(Saved data entries)
import Summits.ValiantsHypothesis.ValiantsHypothesis.Theorems.LacunarySymmetroidMatrixDescartesStubDetLorentzian
import Summits.ValiantsHypothesis.ValiantsHypothesis.Theorems.LacunarySymmetroidMatrixDescartesStubDetCurve
import Summits.ValiantsHypothesis.ValiantsHypothesis.Theorems.LacunarySymmetroidMatrixDescartesStubPerturbGeneric
import Summits.ValiantsHypothesis.ValiantsHypothesis.Theorems.LacunarySymmetroidMatrixDescartesStubSplit
import Summits.ValiantsHypothesis.ValiantsHypothesis.Theses.LacunarySymmetroid
import Summits.ValiantsHypothesis.ValiantsHypothesis.Theorems.LacunarySymmetroidMatrixDescartesCensusKLawBridge
import Summits.ValiantsHypothesis.ValiantsHypothesis.Theorems.LacunarySymmetroidMatrixDescartesCensusFrame
import Summits.ValiantsHypothesis.ValiantsHypothesis.Theorems.LacunarySymmetroidMatrixDescartesShadowPathBound

/-!
# Crux `MatrixDescartes` (stmt-ValiantsHypothesis-18050) — line `lorentzian-shadow`
# (tropical / Newton-polytope lens at COEFFICIENT level; ideator val-idea-1, D-0148 (a), 2026-08-27)

HONEST FRAMING.  A skeleton over OPEN statements.  Every `stub_*` is `sorry`.  Nothing here asserts
`MatrixDescartes`, Conjecture B (`KPlusLogSqLaw`), a door, or anything about `VP ≠ VNP`; a law candidate does not
move `VP ≠ VNP`.

## Idea (one lever)
After exponent splitting (line `sign-split`, stubs `stub_split`/`stub_perturb`, restated here δ-equally as
`stub_splitT8`/`stub_perturbT8`) the format-level law is a statement about pencils `Σ_l σ_l x^{e_l} A_l` with
`A_l ⪰ 0`, i.e. about the restriction of the polynomial `h(s) = det Σ_l s_l A_l` to a SIGNED MONOMIAL CURVE
`s_l = σ_l x^{e_l}`.  The lever of this line is the NEWTON POLYTOPE of `h` and its tropical geometry:
`h` is LORENTZIAN (Brändén–Huh, arXiv:1902.03719): nonnegative coefficients on an M-convex support (a generalized
permutohedron) whose valuations under any real-closed non-archimedean degeneration form an M-CONVEX FUNCTION `ν`
(B–H, tropicalised Lorentzian polynomials = M-convex functions).  The `x`-Newton polygon of the restricted
polynomial is the lower SHADOW of `(⟨e,α⟩, ν(α))`; by GROSS SUBSTITUTABILITY of M♮-concave valuations
(Kelso–Crawford / Fujishige–Yang / Murota) every tail sum `Σ_{i ≥ k} α_i(u)` of the parametric minimiser is
monotone in the slope `u`, so the shadow has at most `m (K' − 1)` edges and total lattice length `≤ m (K' − 1)`
(`stub_shadowPath`, the line's FIRST RUNG, pure discrete convex analysis, decidable instances).  Consequences
(informal, over a real closed field with convex valuation): positive roots of a split-class pencil take at most
`m (K' − 1)` distinct valuations, and a configuration whose valuation data are GENERIC (shadow cells are edges)
has EXACTLY `Σ_k c_k · [σ_{i_k} ≠ σ_{j_k}] ≤ m (K' − 1)` positive roots (edge initial forms are bivariate
Lorentzian = real-rooted, Hensel lifts them) — the tropical regime of the split class is exactly solvable and
LINEAR, so all super-linear root counts (staircase, Vinnikov `K = 3`, census towers `(m,4) ≥ m² + 2m > 7m`)
live in ARCHIMEDEAN CORES attached to non-edge shadow cells.  The LAW of the line is therefore posed on the
class that is closed under passing to initial forms on shadow cells — the LORENTZIAN class, strictly larger than
the stable and the PSD-determinantal classes: `LorentzianDescartes` (B-shape bound `2^{C (K' + log₂² m)}` for the
signed monomial restriction of ANY Lorentzian polynomial).  Chain (kernel-checked below):
`LorentzianDescartes → DetLorentzian → DetCurve → (T8: PerturbToAlternation, SplitToSemidefinite) → KPlusLogSqLaw
→ MatrixDescartes` (last arrow = tree bridge `Census.matrixDescartes_of_kPlusLogSqLaw`).

Stubs (sorries ONLY here): `stub_lorentzianDescartes` (THE LAW, crux-level), `stub_detLorentzian` (KNOWN:
Borcea–Brändén Prop. 2.4 + Brändén–Huh "stable ⇒ Lorentzian"; formalisation M/L), `stub_detCurve` (algebra, S/M),
`stub_perturbT8`, `stub_splitT8` (shared with line `sign-split`); `stub_shadowPath` (FIRST RUNG) is CLOSED by name
since 2026-08-27 (p584842, `Theorems/LacunarySymmetroidMatrixDescartesShadowPathBound.lean`) — 5 sorries remain.
`MatrixDescartes_of` concludes the crux BY NAME; `kPlusLogSqLaw_of` concludes B by name.
-/

set_option linter.dupNamespace false
set_option linter.unusedVariables false
set_option autoImplicit false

_Task brief_
Find all lines holding the word "positive" in the records above and copy them.

_Answer space_
(informal, over a real closed field with convex valuation): positive roots of a split-class pencil take at most
has EXACTLY `Σ_k c_k · [σ_{i_k} ≠ σ_{j_k}] ≤ m (K' − 1)` positive roots (edge initial forms are bivariate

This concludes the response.